● **Exercise aim**
From the line with "rw [D.norm_dobnerGammaT, mul_comm]" to the final line of the records, reproduce every line exactly and only those lines.

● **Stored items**
:::::

/-- **Eq. (4.9) on vertical strips** (`k ≥ 1`): for real `a ≤ b` there are `K′, c > 0` and `y₁`
with `c e^{−K′ Im s} ≤ ‖γ_t(s)‖` whenever `a ≤ Re s ≤ b`, `Im s ≥ y₁` — Lemma 1 (lower half, `θ = 0`,
`Literature.NumberTheory.LFunctions.dobner_lemma1_holds`) for `γ(s)`, times the lower bound
`e^{−π²|t|(∑ωᵢ)²/4}` for the Gaussian factor. [cite: Dobner2021, §4.1 eq. (4.9), p. 14] -/
theorem exists_exp_neg_mul_le_norm_dobnerGammaT_of_re_mem (hk : 0 < D.numGamma) (t : ℝ) (a b : ℝ) :
    ∃ K' y₁ c : ℝ, 0 < K' ∧ 0 < c ∧ ∀ s : ℂ, a ≤ s.re → s.re ≤ b → y₁ ≤ s.im →
      c * Real.exp (-(K' * s.im)) ≤ ‖D.dobnerGammaT t s‖ := by
  set Dd : ℝ := max |a| |b| + 1 with hDd
  have hDd0 : 0 < Dd := by positivity
  obtain ⟨K, K', T₀, -, hK', hγ⟩ := dobner_lemma1_holds D.alpha D.polarOrder D.Q D.numGamma D.omega
    D.mu D.alpha_ne_zero D.Q_pos hk D.omega_pos D.mu_re_nonneg Dd 0 hDd0 le_rfl one_pos
  set c : ℝ := Real.exp (-(Real.pi ^ 2 * |t| * D.omegaSum ^ 2 / 4)) with hc
  refine ⟨K', max T₀ 0, c, hK', Real.exp_pos _, fun s ha hb hy ↦ ?_⟩
  have hy0 : 0 ≤ s.im := (le_max_right _ _).trans hy
  have hyT : T₀ ≤ |s.im| := by rw [abs_of_nonneg hy0]; exact (le_max_left _ _).trans hy
  have hx : |s.re| ≤ Dd * |s.im| ^ (0 : ℝ) := by
    rw [Real.rpow_zero, mul_one, hDd, abs_le]
    constructor
    · linarith [neg_abs_le a, le_max_left |a| |b|]
    · linarith [le_abs_self b, le_max_right |a| |b|]
  have h1 := (hγ s hx hyT).1
  rw [abs_of_nonneg hy0] at h1
  rw [D.norm_dobnerGammaT, mul_comm]
  refine mul_le_mul ?_ (Real.exp_le_exp.2 (D.re_sq_sub_dobnerJ_div_ge t s)) (Real.exp_pos _).le
    (norm_nonneg _)
  exact h1

/-! ### The two term-wise bounds of §4.1 (with the weight `‖aₙ‖ ≤ C_a n²`) -/

/-- `n² · n^{−p} ≤ n^{−2} 2^{−(p−4)}` for `n ≥ 2`, `p ≥ 4`. [cite: Dobner2021, §4.1 p. 13 ("converges for all large y")] -/
private theorem sq_mul_rpow_neg_le {n : ℕ} (hn : 2 ≤ n) {p : ℝ} (hp : 4 ≤ p) :
    (n : ℝ) ^ 2 * (n : ℝ) ^ (-p) ≤ (n : ℝ) ^ (-2 : ℝ) * (2 : ℝ) ^ (-(p - 4)) := by
  have hnpos : (0 : ℝ) < n := by exact_mod_cast (show 0 < n by omega)
  have e : (n : ℝ) ^ 2 * (n : ℝ) ^ (-p) = (n : ℝ) ^ (-(p - 2)) := by
    rw [show ((n : ℝ) ^ 2) = (n : ℝ) ^ (2 : ℝ) by norm_cast, ← Real.rpow_add hnpos]
    congr 1; ring
  rw [e]
  have h := rpow_neg_le_inv_sq_mul hn (show 2 ≤ p - 2 by linarith)
  have e2 : p - 2 - 2 = p - 4 := by ring
  rwa [e2] at h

:::::

● **Written solution**
  rw [D.norm_dobnerGammaT, mul_comm]
  refine mul_le_mul ?_ (Real.exp_le_exp.2 (D.re_sq_sub_dobnerJ_div_ge t s)) (Real.exp_pos _).le
    (norm_nonneg _)
  exact h1

/-! ### The two term-wise bounds of §4.1 (with the weight `‖aₙ‖ ≤ C_a n²`) -/

/-- `n² · n^{−p} ≤ n^{−2} 2^{−(p−4)}` for `n ≥ 2`, `p ≥ 4`. [cite: Dobner2021, §4.1 p. 13 ("converges for all large y")] -/
private theorem sq_mul_rpow_neg_le {n : ℕ} (hn : 2 ≤ n) {p : ℝ} (hp : 4 ≤ p) :
    (n : ℝ) ^ 2 * (n : ℝ) ^ (-p) ≤ (n : ℝ) ^ (-2 : ℝ) * (2 : ℝ) ^ (-(p - 4)) := by
  have hnpos : (0 : ℝ) < n := by exact_mod_cast (show 0 < n by omega)
  have e : (n : ℝ) ^ 2 * (n : ℝ) ^ (-p) = (n : ℝ) ^ (-(p - 2)) := by
    rw [show ((n : ℝ) ^ 2) = (n : ℝ) ^ (2 : ℝ) by norm_cast, ← Real.rpow_add hnpos]
    congr 1; ring
  rw [e]
  have h := rpow_neg_le_inv_sq_mul hn (show 2 ≤ p - 2 by linarith)
  have e2 : p - 2 - 2 = p - 4 := by ring
  rwa [e2] at h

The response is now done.